> _Listed entries_
/-- **Head `ExactReadingOnType` (guard `p ≠ 2`) at EVERY odd prime**, from the named fact Kobayashi
2003 Thm. 7.4 at `η` and (C1_η)-for-CM in the `K_∞`-form at every odd `p` (`hC1K`, guard `p ≠ 2`;
conjecture-grade, carried): the planner's D79 / D82 (b) head text verbatim — ONE head serving the
`p ≥ 5` readings item (restriction) and the `p = 3` child (instantiation). CONDITIONAL.
[cite: Kobayashi2003, §4 (p. 8), Thm. 7.4 (p. 13)] [cite: PollackRubin2004, p. 448 (remark)] -/
theorem inertBadSignedBranches_oddHead_exactReading_of_kobayashi74_of_plusMCEtaK
    (h74 : Kobayashi2003.thm74_etaEvenMC_iff_etaOddMC)
    (hC1K : ∀ (p : ℕ) [Fact p.Prime], p ≠ 2 →
      ∀ (K₀ : Type) [Field K₀] [NumberField K₀] [IsCyclotomicExtension {p} ℚ K₀]
        [(galRange (K := ℚ) K₀).Normal] (η : absoluteGaloisGroup ℚ →* ℤˣ),
        (∀ σ ∈ galRange (K := ℚ) K₀, η σ = 1) → η ≠ 1 →
      ∀ (V : WeierstrassCurve ℚ) [V.IsElliptic] [V.IsGloballyMinimal] {N : ℕ} [NeZero N]
        {f : CuspForm (Gamma0 N) 2}, V.HasCM →
        p ≠ 2 → V.HasGoodReductionAtPrime p → V.frobeniusTrace p = 0 → IsNewformOf V f →
      ∀ (ϖ : ℚ), (if Even (p / 2) then (ϖ : ℝ) * V.realPeriodRat = plusPeriod f
          else (ϖ : ℝ) * V.imaginaryPeriodRat = minusPeriod f) →
      ∀ (κ : ZpExtension ℚ p) (γ : absoluteGaloisGroup ℚ),
        κ.IsCyclotomic → κ.IsTopGenerator γ → γ ∈ galRange (K := ℚ) K₀ → IsCyclotomicVariable p γ →
      ∀ (Lp : IwasawaAlgebra p), IsQuadraticBranchPlusLFunction f p ϖ Lp →
      ∀ D : EtaSignedSelmerDualData V κ K₀ ℚ_[p] η γ 1, D.charIdeal = Ideal.span {Lp}) :
    ∀ (p : ℕ) [Fact p.Prime], p ≠ 2 → ∀ (W : WeierstrassCurve ℚ) [W.IsElliptic]
      [W.IsGloballyMinimal], HasSignedLocalType W p (.Istar 0) → W.analyticRank = 1 →
      ∀ (V : WeierstrassCurve ℚ) [V.IsElliptic] [V.IsGloballyMinimal] (C : VariableChange ℚ)
        {N : ℕ} [NeZero N] {f : CuspForm (Gamma0 N) 2},
        p ≠ 2 → C • W.quadraticTwist ((-1) ^ (p / 2) * p) = V →
        V.HasGoodReductionAtPrime p → V.frobeniusTrace p = 0 →
        QuadraticBranchPlusMainConjectureAt V p → IsNewformOf V f →
        ∀ (ϖ : ℚ), (if Even (p / 2) then (ϖ : ℝ) * V.realPeriodRat = plusPeriod f
            else (ϖ : ℝ) * V.imaginaryPeriodRat = minusPeriod f) →
        ∀ (Lη : IwasawaAlgebra p), IsQuadraticBranchMinusLFunction f p ϖ Lη →
        ∀ (κ : ZpExtension ℚ p) (γ : Field.absoluteGaloisGroup ℚ),
          κ.IsCyclotomic → κ.IsTopGenerator γ → IsCyclotomicVariable p γ →
        ∀ (D : StrictSignedSelmerDualData W κ ℚ_[p] γ (-1)) (L' : IwasawaAlgebra p),
          Lη = PowerSeries.X * L' → D.charIdeal = Ideal.span {L'} :=
  fun p _ hp2 ↦
    inertBadSignedBranches_oddHead_exactReadingAt_of_kobayashi74_of_plusMCEtaK p hp2 h74 (hC1K p hp2)
/-! ### §3 Constancy of the eigen-Hodge numbers over an irreducible base -/

/-- Core of `finrank_eigenspace_pull_fiberOverEnd_inf_hodge_F_eq` for an eigenvalue which IS an
`m`-th root of unity (the flat splitting by the eigenspaces of `g_s^* ⊗ ℂ` has constant piece-wise
Hodge numbers; read back at `t` through a rational transport).
[cite: VoisinHodgeI2002, §9.3.1 Prop. 9.20 and §10.2.1 Thm. 10.3] [cite: Deligne1987, §1.11–1.13 (p. 10–11)] -/
theorem finrank_eigenspace_inf_F_eq_of_mem_nthRoots (hHD : exists_isReal_hodgeModel)
    (π : 𝒳 ⟶ S) (n k d : ℕ) (hπ : IsSmoothProjectiveFamily π n)
    (h𝒳 : IsQuasiProjectiveOver 𝒳) (hS : IsQuasiProjectiveOver S)
    [AlgebraicGeometry.SmoothOfRelativeDimension d S.hom] [IrreducibleSpace S.left]
    (hU : IsCohomologicallyLocallyTrivialOn π (Set.univ : Set (ComplexPoints S)))
    (g : 𝒳 ⟶ 𝒳) (hg : g ≫ π = π) (m : ℕ) (hm : 0 < m)
    (hB : ∀ t : ComplexPoints S, ((pull (fiberOverEnd π g hg t) k).baseChange ℂ) ^ m = 1)
    (p : ℤ) (s t : (Set.univ : Set (ComplexPoints S))) (μ : ↥(Polynomial.nthRootsFinset m (1 : ℂ))) :
    finrank ℂ ↥(Module.End.eigenspace ((pull (fiberOverEnd π g hg t.1) k).baseChange ℂ) (μ : ℂ) ⊓
        (hodge hHD (hπ.isSmoothProjective t.1) k).F p) =
      finrank ℂ ↥(Module.End.eigenspace ((pull (fiberOverEnd π g hg s.1) k).baseChange ℂ) (μ : ℂ) ⊓
        (hodge hHD (hπ.isSmoothProjective s.1) k).F p) := by
  classical
  haveI hfin : ∀ t : ComplexPoints S, Module.Finite ℚ (bettiCohomology (fiberOver π t) k) :=
    fun t ↦ finite (hπ.isSmoothProjective t) k
  -- the real Hodge models of the fibres (`(Am t).hodgeStructure … k = hodge hHD … k` definitionally)
  let Am : ∀ t : ComplexPoints S, HodgeModel n (fiberOver π t) := fun t ↦
    realHodgeModel hHD (hπ.isSmoothProjective t)
  have hAm : ∀ t, (Am t).IsHodgeSymmetric := fun t ↦
    realHodgeModel_isHodgeSymmetric hHD (hπ.isSmoothProjective t)
  have hhodge : ∀ u : ComplexPoints S,
      hodge hHD (hπ.isSmoothProjective u) k = (Am u).hodgeStructure (hπ.isSmoothProjective u) (hAm u) k :=
    fun u ↦ rfl
  -- the complexified fibrewise action on `Hᵏ(X_t(ℂ); ℂ)`: flat and type-preserving
  let τC : ∀ u : (Set.univ : Set (ComplexPoints S)),
      complexBetti (fiberOver π u.1) k →ₗ[ℂ] complexBetti (fiberOver π u.1) k := fun u ↦
    (complexBetti.map (fiberOverEnd π g hg u.1) k).hom
  have hτC : ∀ (u : (Set.univ : Set (ComplexPoints S))) (y : complexBetti (fiberOver π u.1) k),
      τC u y = complexBetti.map (fiberOverEnd π g hg u.1) k y := fun u y ↦ rfl
  have hflat : ∀ (u : (Set.univ : Set (ComplexPoints S))) (γ : Path.Homotopic.Quotient s u)
      (x : complexBetti (fiberOver π s.1) k),
      transportFun π k hU γ (τC s x) = τC u (transportFun π k hU γ x) :=
    fun u γ x ↦ transportFun_map_fiberHom π k hU g hg (fun t ↦ fiberOverEnd π g hg t)
      (fun t ↦ fiberOverEnd_comp_fiberι π g hg t) γ x
  have htype : ∀ (u : (Set.univ : Set (ComplexPoints S))) (p q : ℕ) (x : complexBetti (fiberOver π u.1) k),
      IsOfHodgeType n (fiberOver π u.1) k p q x → IsOfHodgeType n (fiberOver π u.1) k p q (τC u x) :=
    fun u p q x hx ↦ IsOfHodgeType.map_endomorphism (hπ.isSmoothProjective u.1) (fiberOverEnd π g hg u.1) hx
  -- the eigenspaces of `τC s` read on `ℂ ⊗_ℚ Hᵏ(X_s; ℚ)` are those of `A_s ⊗ ℂ`
  have hKcomap : ∀ ν : ℂ, (Module.End.eigenspace (τC s) ν).comap
      (ofRatClassBaseChangeEquiv (hπ.isSmoothProjective s.1) k).toLinearMap =
      Module.End.eigenspace ((pull (fiberOverEnd π g hg s.1) k).baseChange ℂ) ν := by
    intro ν
    ext x
    rw [Submodule.mem_comap, Module.End.mem_eigenspace_iff, Module.End.mem_eigenspace_iff,
      LinearEquiv.coe_coe, hτC, ofRatClassBaseChangeEquiv_apply, ← ofRatClassBaseChange_baseChange_pull_eq,
      ← map_smul, (ofRatClassBaseChange_injective _ k).eq_iff]
  -- the flat splitting at `s` by the eigenspaces for the `m`-th roots of unity
  let K : ↥(Polynomial.nthRootsFinset m (1 : ℂ)) →
      Submodule ℂ (ℂ ⊗[ℚ] bettiCohomology (fiberOver π s.1) k) := fun ν ↦
    Module.End.eigenspace ((pull (fiberOverEnd π g hg s.1) k).baseChange ℂ) (ν : ℂ)
  have hKdef : ∀ ν, K ν = Module.End.eigenspace ((pull (fiberOverEnd π g hg s.1) k).baseChange ℂ) (ν : ℂ) :=
    fun ν ↦ rfl
  have hind : iSupIndep K := iSupIndep_eigenspace_nthRoots _ m
  have htop : ⨆ ν, K ν = ⊤ := iSup_eigenspace_nthRoots_eq_top hm (hB s.1)
  -- additivity at every admissible state, from the sub-variation property of the eigenspaces
  have hadd : ∀ (t' : (Set.univ : Set (ComplexPoints S))) (δ : Path.Homotopic.Quotient s t')
      (T : singularCohomology ℚ ℚ (ComplexPoints (fiberOver π s.1)) k ≃ₗ[ℚ]
        singularCohomology ℚ ℚ (ComplexPoints (fiberOver π t'.1)) k),
      (∀ v, ofRatClass _ k (T v) = transportFun π k hU δ (ofRatClass _ k v)) →
      ∑ ν, finrank ℂ ↥(K ν ⊓
          (((Am t'.1).hodgeStructure (hπ.isSmoothProjective t'.1) (hAm t'.1) k).comapEquiv T).F p) =
        finrank ℂ ↥((((Am t'.1).hodgeStructure (hπ.isSmoothProjective t'.1) (hAm t'.1) k).comapEquiv T).F p) := by
    intro t' δ T hT
    refine HodgeStructure.sum_finrank_inf_F_eq_of_splitting _ K hind htop (fun ν ↦ ?_) p
    have hsub : IsSubvariation π k hU n s (Module.End.eigenspace (τC s) (ν : ℂ)) :=
      isSubvariation_eigenspace (fun t ↦ hπ.isSmoothProjective t.1) τC hflat htype (ν : ℂ)
    have hL : IsHodgeSubspace n (fiberOver π t'.1) k
        ((Module.End.eigenspace (τC s) (ν : ℂ)).map (transportLinear π k hU δ)) :=
      hsub t' δ
    have hbr := comap_eq_iSup_inf_piece_comapEquiv_of_isHodgeSubspace_map (s := s) (t := t') (γ := δ)
      (T := T) hT (hπ.isSmoothProjective s.1) (hπ.isSmoothProjective t'.1) (Am t'.1) (hAm t'.1) hL
    rw [hKcomap] at hbr
    rw [hKdef]
    exact hbr
  -- constancy along a path from `s` to `t`
  obtain ⟨δ, T, hT, hdim⟩ := flatSplitting_finrank_inf_F_eq_forall_of_irreducibleSpace π n k d hπ hS h𝒳
    hU Am hAm s p K hadd t
  have key := hdim μ
  rw [hKdef] at key
  -- read the two sides: at `s` the state is the identity ...
  have hrhs : finrank ℂ ↥(Module.End.eigenspace ((pull (fiberOverEnd π g hg s.1) k).baseChange ℂ) (μ : ℂ) ⊓
      (((Am s.1).hodgeStructure (hπ.isSmoothProjective s.1) (hAm s.1) k).comapEquiv
        (LinearEquiv.refl ℚ _)).F p) =
      finrank ℂ ↥(Module.End.eigenspace ((pull (fiberOverEnd π g hg s.1) k).baseChange ℂ) (μ : ℂ) ⊓
      (hodge hHD (hπ.isSmoothProjective s.1) k).F p) := by
    rw [Motives.HodgeStructure.comapEquiv_F, LinearEquiv.refl_toLinearMap, LinearMap.baseChange_id,
      Submodule.comap_id, hhodge]
  -- ... and at `t` the transport `T` identifies eigenspaces and filtrations
  have hEt : Module.End.eigenspace ((pull (fiberOverEnd π g hg s.1) k).baseChange ℂ) (μ : ℂ) =
      (Module.End.eigenspace ((pull (fiberOverEnd π g hg t.1) k).baseChange ℂ) (μ : ℂ)).comap
        ((T : _ →ₗ[ℚ] _).baseChange ℂ) :=
    (comap_baseChange_eigenspace_eq_of_semiconj T _ _
      (fun v ↦ ratTransport_pull_fiberOverEnd π k hU g hg (s := s) (t := t) (δ := δ) (T := T) hT v)
      (μ : ℂ)).symm
  have hlhs : finrank ℂ ↥(Module.End.eigenspace ((pull (fiberOverEnd π g hg s.1) k).baseChange ℂ) (μ : ℂ) ⊓
      (((Am t.1).hodgeStructure (hπ.isSmoothProjective t.1) (hAm t.1) k).comapEquiv T).F p) =
      finrank ℂ ↥(Module.End.eigenspace ((pull (fiberOverEnd π g hg t.1) k).baseChange ℂ) (μ : ℂ) ⊓
      (hodge hHD (hπ.isSmoothProjective t.1) k).F p) := by
    rw [Motives.HodgeStructure.comapEquiv_F, hEt, ← Submodule.comap_inf, ← LinearEquiv.coe_baseChange,
      Submodule.comap_equiv_eq_map_symm, LinearEquiv.finrank_map_eq, hhodge]
  rw [← hlhs, ← hrhs]
  exact key

/-- **The eigen-Hodge numbers of a fibrewise endomorphism of finite order are the same at every
member.** `π : 𝒳 → S` smooth projective of relative dimension `n`, `𝒳`, `S` quasi-projective, `S`
smooth of dimension `d` and irreducible, `Rᵏ π_* ℂ` locally trivial (`hU`), `g : 𝒳 → 𝒳` over `S` with
`(g_t^*)^m = 1` on `Hᵏ(X_t(ℂ); ℚ)` for all `t` (`m ≥ 1`). Then for every `c : ℂ`, `p : ℤ`, `s, t ∈ S(ℂ)`:
`dim_ℂ (ker(g_t^* ⊗ ℂ − c) ∩ F^p Hᵏ(X_t)) = dim_ℂ (ker(g_s^* ⊗ ℂ − c) ∩ F^p Hᵏ(X_s))`.
Proof: the eigenspaces of `g_s^* ⊗ ℂ` (for the `m`-th roots of unity) form a flat splitting by
complex sub-variations (`isSubvariation_eigenspace`), whose piece-wise Hodge numbers are constant
along every path (`flatSplitting_finrank_inf_F_eq_forall_of_irreducibleSpace`, Voisin I Prop. 9.20
over Griffiths' holomorphy), and a rational transport identifies the pieces and the filtrations
at the two ends (`ratTransport_pull_fiberOverEnd`). For `c ^ m ≠ 1` both sides vanish.
[cite: VoisinHodgeI2002, §9.3.1 Prop. 9.20 and §10.2.1 Thm. 10.3] [cite: Deligne1987, §1.11–1.13 (p. 10–11)] -/
theorem finrank_eigenspace_pull_fiberOverEnd_inf_hodge_F_eq (hHD : exists_isReal_hodgeModel)
    (π : 𝒳 ⟶ S) (n k d : ℕ) (hπ : IsSmoothProjectiveFamily π n)
    (h𝒳 : IsQuasiProjectiveOver 𝒳) (hS : IsQuasiProjectiveOver S)
    [AlgebraicGeometry.SmoothOfRelativeDimension d S.hom] [IrreducibleSpace S.left]
    (hU : IsCohomologicallyLocallyTrivialOn π (Set.univ : Set (ComplexPoints S)))
    (g : 𝒳 ⟶ 𝒳) (hg : g ≫ π = π) (m : ℕ) (hm : 0 < m)
    (hgm : ∀ t : ComplexPoints S, (pull (fiberOverEnd π g hg t) k) ^ m = 1)
    (c : ℂ) (p : ℤ) (s t : ComplexPoints S) :
    finrank ℂ ↥(Module.End.eigenspace ((pull (fiberOverEnd π g hg t) k).baseChange ℂ) c ⊓
        (hodge hHD (hπ.isSmoothProjective t) k).F p) =
      finrank ℂ ↥(Module.End.eigenspace ((pull (fiberOverEnd π g hg s) k).baseChange ℂ) c ⊓
        (hodge hHD (hπ.isSmoothProjective s) k).F p) := by
  classical
  haveI hfin : ∀ t : ComplexPoints S, Module.Finite ℚ (bettiCohomology (fiberOver π t) k) :=
    fun t ↦ finite (hπ.isSmoothProjective t) k
  -- complexified operators of finite order: eigenvalues are `m`-th roots of unity
  have hB : ∀ t : ComplexPoints S, ((pull (fiberOverEnd π g hg t) k).baseChange ℂ) ^ m = 1 :=
    fun t ↦ by rw [← LinearMap.baseChange_pow, hgm t, LinearMap.baseChange_one]
  by_cases hc : c ^ m = 1
  · exact finrank_eigenspace_inf_F_eq_of_mem_nthRoots hHD π n k d hπ h𝒳 hS hU g hg m hm hB p
      ⟨s, Set.mem_univ s⟩ ⟨t, Set.mem_univ t⟩ ⟨c, (Polynomial.mem_nthRootsFinset hm 1).2 hc⟩
  · rw [eigenspace_eq_bot_of_pow_eq_one_of_pow_ne_one (hB t) hc,
      eigenspace_eq_bot_of_pow_eq_one_of_pow_ne_one (hB s) hc, bot_inf_eq, bot_inf_eq, finrank_bot,
      finrank_bot]

/-- **The same for the SQUARE of a fibrewise automorphism** (the route's `τ²`): with
`A_t := (τ_t)^*` and `((A_t)²)^m = 1` for all `t`,
`dim(ker(A_t² ⊗ ℂ − c) ∩ F^p Hᵏ(X_t))` is independent of `t`.
[cite: VoisinHodgeI2002, §9.3.1 Prop. 9.20 and §10.2.1 Thm. 10.3] [cite: Deligne1987, §1.11–1.13 (p. 10–11)] -/
theorem finrank_eigenspace_pull_fiberOverEnd_sq_inf_hodge_F_eq (hHD : exists_isReal_hodgeModel)
    (π : 𝒳 ⟶ S) (n k d : ℕ) (hπ : IsSmoothProjectiveFamily π n)
    (h𝒳 : IsQuasiProjectiveOver 𝒳) (hS : IsQuasiProjectiveOver S)
    [AlgebraicGeometry.SmoothOfRelativeDimension d S.hom] [IrreducibleSpace S.left]
    (hU : IsCohomologicallyLocallyTrivialOn π (Set.univ : Set (ComplexPoints S)))
    (τ : 𝒳 ⟶ 𝒳) (hτ : τ ≫ π = π) (m : ℕ) (hm : 0 < m)
    (hτm : ∀ t : ComplexPoints S, ((pull (fiberOverEnd π τ hτ t) k) ^ 2) ^ m = 1)
    (c : ℂ) (p : ℤ) (s t : ComplexPoints S) :
    finrank ℂ ↥(Module.End.eigenspace (((pull (fiberOverEnd π τ hτ t) k) ^ 2).baseChange ℂ) c ⊓
        (hodge hHD (hπ.isSmoothProjective t) k).F p) =
      finrank ℂ ↥(Module.End.eigenspace (((pull (fiberOverEnd π τ hτ s) k) ^ 2).baseChange ℂ) c ⊓
        (hodge hHD (hπ.isSmoothProjective s) k).F p) := by
  have hττ : (τ ≫ τ) ≫ π = π := by rw [Category.assoc, hτ, hτ]
  have hsq : ∀ t, pull (fiberOverEnd π (τ ≫ τ) hττ t) k = (pull (fiberOverEnd π τ hτ t) k) ^ 2 :=
    fun t ↦ pull_fiberOverEnd_comp_self π k τ hτ hττ t
  have h := finrank_eigenspace_pull_fiberOverEnd_inf_hodge_F_eq hHD π n k d hπ h𝒳 hS hU (τ ≫ τ) hττ m hm
    (fun t ↦ by rw [hsq]; exact hτm t) c p s t
  rwa [hsq, hsq] at h

/-- **Top-piece form**: `dim(ker(g_t^* ⊗ ℂ − c) ∩ H^{k,0}(X_t))` is independent of `t` (the case
`p = k`, `F^k = H^{k,0}`). [cite: VoisinHodgeI2002, §9.3.1 Prop. 9.20 and §10.2.1 Thm. 10.3]
[cite: Deligne1987, §1.11–1.13 (p. 10–11)] -/
theorem finrank_eigenspace_pull_fiberOverEnd_inf_hodge_piece_eq (hHD : exists_isReal_hodgeModel)
    (π : 𝒳 ⟶ S) (n k d : ℕ) (hπ : IsSmoothProjectiveFamily π n)
    (h𝒳 : IsQuasiProjectiveOver 𝒳) (hS : IsQuasiProjectiveOver S)
    [AlgebraicGeometry.SmoothOfRelativeDimension d S.hom] [IrreducibleSpace S.left]
    (hU : IsCohomologicallyLocallyTrivialOn π (Set.univ : Set (ComplexPoints S)))
    (g : 𝒳 ⟶ 𝒳) (hg : g ≫ π = π) (m : ℕ) (hm : 0 < m)
    (hgm : ∀ t : ComplexPoints S, (pull (fiberOverEnd π g hg t) k) ^ m = 1)
    (c : ℂ) (s t : ComplexPoints S) :
    finrank ℂ ↥(Module.End.eigenspace ((pull (fiberOverEnd π g hg t) k).baseChange ℂ) c ⊓
        (hodge hHD (hπ.isSmoothProjective t) k).piece k 0) =
      finrank ℂ ↥(Module.End.eigenspace ((pull (fiberOverEnd π g hg s) k).baseChange ℂ) c ⊓
        (hodge hHD (hπ.isSmoothProjective s) k).piece k 0) := by
  rw [← hodge_F_self_eq_piece_self_zero hHD (hπ.isSmoothProjective t) k,
    ← hodge_F_self_eq_piece_self_zero hHD (hπ.isSmoothProjective s) k]
  exact finrank_eigenspace_pull_fiberOverEnd_inf_hodge_F_eq hHD π n k d hπ h𝒳 hS hU g hg m hm hgm c k s t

> _Task to carry out_
Search the material above for the word "with", and return each line that holds it.

> _Result of this task_
smooth of dimension `d` and irreducible, `Rᵏ π_* ℂ` locally trivial (`hU`), `g : 𝒳 → 𝒳` over `S` with
/-- **The same for the SQUARE of a fibrewise automorphism** (the route's `τ²`): with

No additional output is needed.